FIGS. 2-7 illustrate a door lock kit tool 100. The door lock kit tool 100 may also be referred to as a door lock kit jig. The tool 100 includes an edge wall or center wall 104, a first wall 108, and a second wall 112. The first wall 108, the second wall 112, and the edge wall 104 may be formed as a unitary body. In other words, the first wall 108, the second wall 112, and the edge wall 104 may be formed, e.g., integrally formed, from a single piece of material, such as by molding or any other suitable manufacturing method. The first wall 108 and the second wall 112 extend substantially perpendicularly from the edge wall 104. In the illustrated embodiment, the walls 104, 108, 112 are made of plastic, with other materials also being suitable.

With continued reference to FIGS. 2-4, the edge wall 104 includes a first side 120, a second side 124 opposite the first side 120, and an edge wall cavity 128 extending through the first and second sides 120, 124. The edge wall cavity 128 is configured to receive an edge bore guide insert 132. The edge bore guide insert 132 includes an edge bore guide aperture 136 which functions as an edge bore locator, and the center of the edge bore guide aperture 136 defines an edge bore axis 138. The edge bore guide aperture 136 may be circular and is eccentrically located in the edge bore guide insert 132. The edge bore guide aperture 136 is sized to receive a cutting tool, such as a hole saw or a drill bit, that is the proper size for creating the latch bore 14. In other embodiments, the edge bore guide aperture 136 could be larger than the desired latch bore size, and adapters that match standard latch bore sizes could be provided for insertion into the aperture 136.

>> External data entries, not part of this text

import Summits.CriticalPhenomena.PercolationContinuityZ3.Theorems.PercAnnulusCrossingIICMeanDegree
import HarnessLib

/-!
# THE FINITE BUSHES AT THE ROOT AND THE CUT VERTICES OF THE IIC: a mass-transport duality (lane RSW3, p1 gen 11)

builds on p205010 (kernel theorem, internal audit signed; external expert review pending) — not used (every `p` with `θ(p) = 0` and
(A2)□ at aspect `(s, L)`, `2 ≤ s`; the `p_c` / `ℤ²` specialisations are left to the reader of `…IICMassTransport`).

Seat `prim-rsw3-p1` (gen 11); memo `run/shared/lean/prim/rsw3/P1-QM.md` §24.  Helper file; no definitions, no sorries.

Say that `x` CUTS `y` OFF (from infinity) if `y ∈ C(x)`, `y ≠ x`, and `y` does not percolate in `ω ∖ E(x)` (`E(x)` = the edges at `x`):
`y` lies in a finite piece of `C(x) ∖ {x}` — equivalently `x` is a cut vertex of the cluster separating `y` from infinity.  The transport
`f(x, y, ω) = 1{x cuts y off}` is diagonally invariant (`cutOff_relabel_shift_iff`) and measurable (`measurableSet_cutOff`), so gen 10's
mass-transport principle gives

* **`iicMeasure_tsum_cutOff_eq_tsum_cutVertex`** — `θ(p) = 0`, (A2)□ at `(s,L)` (`2 ≤ s`), `ν` an IIC probability measure (`0 < p`, `d ≥ 1`):
  **`Σ_y ν(0 cuts y off) = Σ_y ν(y cuts 0 off)`**, i.e. **`E_ν |{vertices of the IIC in the finite bushes hanging at the root}| =
  E_ν |{cut vertices of the IIC separating the root from infinity}|`** in `[0, ∞]`;
* `openCluster_sdiff_setOf_mem_eq_of_notMem` (closing the edges at a site outside `C(x)` leaves `C(x)` unchanged) and
  **`iicMeasure_tsum_cutOff_eq_tsum_pivotal`** — since the root percolates `ν`-a.s., the right side equals
  `Σ_{y ≠ 0} ν(0 ↛ ∞ in ω ∖ E(y))`, the mean number of PIVOTAL SITES for the root's connection to infinity.

(Whether either side is finite is not decided here; in the plane both are presumably infinite — pivotal sites at distance `r` have
density `≈ r^{-5/4}` against the IIC normalisation.)  Companion of `…IICMeanDegree` (`E #neighbours screened by the root = ν(root screened)`).
References: D. Aldous, R. Lyons, EJP 12 (2007) §2; H. Kesten, PTRF 73 (1986) Thm. (3); D. Basu, A. Sapozhnikov, ECP 22 (2017) no. 26.
-/

noncomputable section

namespace Summit.CriticalPhenomena.PercolationContinuityZ3.Theorems.Crossing

open MeasureTheory Filter Topology Literature.Probability.Percolation Literature.Probability.LatticeModels
open Literature.Probability.Percolation.DCT16
open Summit.CriticalPhenomena.PercolationContinuityZ3.Theorems.SurfaceTension
open scoped Literature.Probability.Percolation ENNReal

variable {d : ℕ}

/-- `{x ↔ y, y ≠ x, y does not percolate in ω ∖ E(x)}` ("`x` CUTS `y` OFF from infinity") is measurable. [folklore] -/
theorem measurableSet_cutOff (x y : Site d) :
    MeasurableSet {ω : BondConfig (Site d) | ω ∈ openConn x y ∧ y ≠ x ∧ ω \ {e : Sym2 (Site d) | x ∈ e} ∉ percolatesAt y} :=
  (measurableSet_openConn_holds x y).inter
    ((measurableSet_setOf.2 measurable_const).inter ((measurable_sdiff_const _) (measurableSet_percolatesAt_holds y)).compl)

/-- Cutting off is translation covariant. [folklore] -/
theorem cutOff_relabel_shift_iff (w x y : Site d) (ω : BondConfig (Site d)) :
    (BondConfig.relabel (sym2Equiv (Site.shift w)) ω ∈ openConn (x + w) (y + w) ∧ y + w ≠ x + w ∧
      BondConfig.relabel (sym2Equiv (Site.shift w)) ω \ {e : Sym2 (Site d) | x + w ∈ e} ∉ percolatesAt (y + w)) ↔
    (ω ∈ openConn x y ∧ y ≠ x ∧ ω \ {e : Sym2 (Site d) | x ∈ e} ∉ percolatesAt y) := by
  have hconn : BondConfig.relabel (sym2Equiv (Site.shift w)) ω ∈ openConn (x + w) (y + w) ↔ ω ∈ openConn x y := by
    have h := reachable_relabel_iff (Site.shift w) ω x y
    rw [Site.shift_apply, Site.shift_apply] at h
    exact h
  have hperc := relabel_mem_percolatesAt_iff (Site.shift w) (ω \ {e : Sym2 (Site d) | x ∈ e}) y
  rw [Site.shift_apply] at hperc
  rw [hconn, relabel_shift_sdiff_setOf_mem, hperc, add_left_injective w |>.ne_iff]

/-- Closing the edges at a vertex OUTSIDE `C(x)` does not change `C(x)`. [folklore] -/
theorem openCluster_sdiff_setOf_mem_eq_of_notMem {V : Type*} (ω : BondConfig V) {x y : V} (hy : y ∉ openCluster ω x) :
    openCluster (ω \ {e : Sym2 V | y ∈ e}) x = openCluster ω x := by
  refine Set.Subset.antisymm (fun z hz => ?_) (fun z hz => ?_)
  · exact (hz : (openGraph _).Reachable x z).mono (openGraph_mono Set.sdiff_subset)
  · refine mem_of_reachable_of_forall_adj (G := openGraph ω) (D := openCluster (ω \ {e : Sym2 V | y ∈ e}) x) ?_ hz
      (mem_openCluster_self _ _)
    intro a b ha hab
    have hxa : (openGraph (ω \ {e : Sym2 V | y ∈ e})).Reachable x a := ha
    have haC : a ∈ openCluster ω x := hxa.mono (openGraph_mono Set.sdiff_subset)
    have hbC : b ∈ openCluster ω x := (haC : (openGraph ω).Reachable x a).trans hab.reachable
    have hya : y ≠ a := fun h => hy (h ▸ haC)
    have hyb : y ≠ b := fun h => hy (h ▸ hbC)
    exact hxa.trans ((openGraph_sdiff_setOf_mem_adj ω y a b).2 ⟨hab, hya, hyb⟩).reachable

/-- **THE BUSH / CUT-VERTEX DUALITY FOR KESTEN'S IIC**: `θ(p) = 0`, (A2)□ at aspect `(s,L)` (`2 ≤ s`), `ν` an IIC probability measure at
`p` (`0 < p`, `d ≥ 1`) ⇒
**`Σ_{y ≠ 0} ν(y ∈ C(0), y does not percolate in ω ∖ E(0)) = Σ_{y ≠ 0} ν(y ∈ C(0), 0 does not percolate in ω ∖ E(y))`**, i.e.
**`E_ν |{vertices of the IIC cut off from infinity by the root}| = E_ν |{cut vertices separating the root from infinity}|`** (in `[0, ∞]`;
`ν`-a.s. `0 ↔ ∞`, so the right side counts the PIVOTAL SITES of the root's connection to infinity): the mean size of the finite
bushes hanging at the root equals the mean number of pivotal sites — mass transport `f(x, y, ω) = 1{x cuts y off}`.
[cite: AldousLyons2007, §2 (MTP)] [cite: BasuSapozhnikov2017ECP, Thm. 1.1 and Remark 2.1] [cite: Kesten1986, Thm. (3)] -/
theorem iicMeasure_tsum_cutOff_eq_tsum_cutVertex (hd : 1 ≤ d) (p : unitInterval) (hp : 0 < (p : ℝ)) (hθ : theta (zdGraph d) 0 p = 0)
    {s L : ℕ} (hs : 2 ≤ s) {ϰ : ℝ} (hϰ : 0 < ϰ) (hA2 : SetToSetQuasiMultAspectAt d p s L ϰ)
    {ν : Measure (BondConfig (Site d))} [IsProbabilityMeasure ν]
    (hν : ∀ (F : Finset (Sym2 (Site d))) (E : Set (BondConfig (Site d))), MeasurableSet E → DeterminedBy E ↑F →
      Tendsto (fun n : ℕ => (bondPercolation (zdGraph d) p).real (E ∩ siteToBoundary d n) / oneArmProb d p n)
        atTop (𝓝 (ν.real E))) :
    ∑' y : Site d, ν {ω | ω ∈ openConn (0 : Site d) y ∧ y ≠ 0 ∧ ω \ {e : Sym2 (Site d) | (0 : Site d) ∈ e} ∉ percolatesAt y} =
      ∑' y : Site d, ν {ω | ω ∈ openConn y (0 : Site d) ∧ (0 : Site d) ≠ y ∧ ω \ {e : Sym2 (Site d) | y ∈ e} ∉ percolatesAt (0 : Site d)} := by
  set f : Site d → Site d → BondConfig (Site d) → ℝ≥0∞ := fun x y =>
    {ω : BondConfig (Site d) | ω ∈ openConn x y ∧ y ≠ x ∧ ω \ {e : Sym2 (Site d) | x ∈ e} ∉ percolatesAt y}.indicator 1 with hf
  have hfi : ∀ (x y w : Site d) (ω : BondConfig (Site d)),
      f (x + w) (y + w) (BondConfig.relabel (sym2Equiv (Site.shift w)) ω) = f x y ω := by
    intro x y w ω
    simp only [hf, Set.indicator, Set.mem_setOf_eq, Pi.one_apply]
    by_cases h : ω ∈ openConn x y ∧ y ≠ x ∧ ω \ {e : Sym2 (Site d) | x ∈ e} ∉ percolatesAt y
    · rw [if_pos h, if_pos ((cutOff_relabel_shift_iff w x y ω).2 h)]
    · rw [if_neg h, if_neg (mt (cutOff_relabel_shift_iff w x y ω).1 h)]
  have hmtp := iicMeasure_mass_transport hd p hp hθ hs hϰ hA2 hν f hfi
  have hL : ∀ y : Site d, ∫⁻ ω in openConn (0 : Site d) y, f 0 y ω ∂ν =
      ν {ω | ω ∈ openConn (0 : Site d) y ∧ y ≠ 0 ∧ ω \ {e : Sym2 (Site d) | (0 : Site d) ∈ e} ∉ percolatesAt y} := by
    intro y
    rw [hf]
    dsimp only
    rw [lintegral_indicator_one (measurableSet_cutOff 0 y), Measure.restrict_apply (measurableSet_cutOff 0 y), Set.inter_eq_left.2]
    exact fun ω hω => hω.1
  have hR : ∀ y : Site d, ∫⁻ ω in openConn (0 : Site d) y, f y 0 ω ∂ν =
      ν {ω | ω ∈ openConn y (0 : Site d) ∧ (0 : Site d) ≠ y ∧ ω \ {e : Sym2 (Site d) | y ∈ e} ∉ percolatesAt (0 : Site d)} := by
    intro y
    rw [hf]
    dsimp only
    rw [lintegral_indicator_one (measurableSet_cutOff y 0), Measure.restrict_apply (measurableSet_cutOff y 0), Set.inter_eq_left.2]
    intro ω hω
    have h : (openGraph ω).Reachable y 0 := hω.1
    exact h.symm
  simp_rw [hL, hR] at hmtp
  exact hmtp

/-- **Pivotal-site form**: under the same hypotheses, the right side is the mean number of PIVOTAL SITES of the root:
**`Σ_y ν(0 cuts y off) = Σ_{y ≠ 0} ν(0 does not percolate in ω ∖ E(y))`** — `ν`-a.s. the root percolates, and a site outside `C(0)` cannot be
pivotal (`openCluster_sdiff_setOf_mem_eq_of_notMem`), so `{y cuts 0 off}` and `{y ≠ 0, 0 ↛ ∞ in ω ∖ E(y)}` agree `ν`-a.e.
[cite: AldousLyons2007, §2 (MTP)] [cite: Kesten1986, Thm. (3)] -/
theorem iicMeasure_tsum_cutOff_eq_tsum_pivotal (hd : 1 ≤ d) (p : unitInterval) (hp : 0 < (p : ℝ)) (hθ : theta (zdGraph d) 0 p = 0)
    {s L : ℕ} (hs : 2 ≤ s) {ϰ : ℝ} (hϰ : 0 < ϰ) (hA2 : SetToSetQuasiMultAspectAt d p s L ϰ)
    {ν : Measure (BondConfig (Site d))} [IsProbabilityMeasure ν]
    (hν : ∀ (F : Finset (Sym2 (Site d))) (E : Set (BondConfig (Site d))), MeasurableSet E → DeterminedBy E ↑F →
      Tendsto (fun n : ℕ => (bondPercolation (zdGraph d) p).real (E ∩ siteToBoundary d n) / oneArmProb d p n)
        atTop (𝓝 (ν.real E))) :
    ∑' y : Site d, ν {ω | ω ∈ openConn (0 : Site d) y ∧ y ≠ 0 ∧ ω \ {e : Sym2 (Site d) | (0 : Site d) ∈ e} ∉ percolatesAt y} =
      ∑' y : Site d, ν {ω | y ≠ 0 ∧ ω \ {e : Sym2 (Site d) | y ∈ e} ∉ percolatesAt (0 : Site d)} := by
  rw [iicMeasure_tsum_cutOff_eq_tsum_cutVertex hd p hp hθ hs hϰ hA2 hν]
  refine tsum_congr fun y => measure_congr ?_
  have h0 := iicMeasure_ae_percolatesAt hd p hp hν
  filter_upwards [h0] with ω hω
  refine propext ⟨fun h => ⟨Ne.symm h.2.1, h.2.2⟩, fun h => ⟨?_, Ne.symm h.1, h.2⟩⟩
  -- if `y ∉ C(0)` then closing `E(y)` would not affect `C(0)`, which is infinite
  by_contra hy
  have hy' : y ∉ openCluster ω (0 : Site d) := fun h' => hy ((h' : (openGraph ω).Reachable 0 y).symm)
  apply h.2
  show (openCluster (ω \ {e : Sym2 (Site d) | y ∈ e}) (0 : Site d)).Infinite
  rw [openCluster_sdiff_setOf_mem_eq_of_notMem ω hy']
  exact hω

end Summit.CriticalPhenomena.PercolationContinuityZ3.Theorems.Crossing

end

As shown in FIGS. 2-3, the edge wall cavity 128 may include guide walls 140 surrounding at least a portion of the cavity 128 and protruding from the first side 120. Each guide wall 140 may include an engagement tab 144 configured to couple with the edge bore guide insert 132. The engagement tabs 144 may include an arm 148 having a protrusion 152 at an end thereof. Each protrusion 152 may have a ramped surface 156 configured to engage with a complementary recess 160 in an outer surface of the edge bore guide insert 132 (see FIGS. 4A and 4C). Each ramped surface 156 may be angled in a same direction so that the edge bore guide insert 132 may be rotated within the cavity 128 in the direction of the ramp, i.e., in a single direction. For instance, the edge bore guide insert 132 may be configured to rotate only in a direction opposite of a direction of drilling. In some aspects, the engagement tabs 144 may be located about 180 degrees about the edge wall cavity 128 from each other. In this arrangement, the edge bore guide insert 132 may be rotated between two orientations by rotating the insert 132 by about 180 degrees within the cavity 128. However, it is to be understood that any suitable number of tabs 144 and complementary recesses 160 may be provided, and the respective pairs of tabs 144 and complementary recesses 160 may be provided at any suitable arrangement about the circumference of the cavity 128.

The edge bore guide insert 132 is formed by a guide body 164 having an ob-round guide section and a flange 168 at one end thereof. The edge bore guide aperture 136 extends through the ob-round guide section. The edge bore guide aperture 136 is eccentrically oriented in the ob-round guide section, i.e., is located off-center within the ob-round guide section. The ob-round guide section has a first rounded side 172, a second rounded side 176, and first and second opposing flat sides 180. The first rounded side 172 may have a first wall thickness and the second rounded side may have a second wall thickness that is greater than the first wall thickness. In this manner, the edge bore guide aperture 136 is arranged off-center, i.e., eccentrically oriented. In some aspects, the second rounded side 176 may include a visual indicator for indicating the direction of rotation, such as with an arrow printed, imprinted, molded, or otherwise formed in or on the edge bore guide insert 132. The opposing first and second flat sides 180 may provide a grip for a user to rotate the edge bore guide insert 132. Additionally, the opposing first and second flat sides 180 may be configured to extend generally horizontally, e.g., generally parallel to an upper and a lower edge of the door, when the edge bore guide insert 132 is locked into one of the orientations.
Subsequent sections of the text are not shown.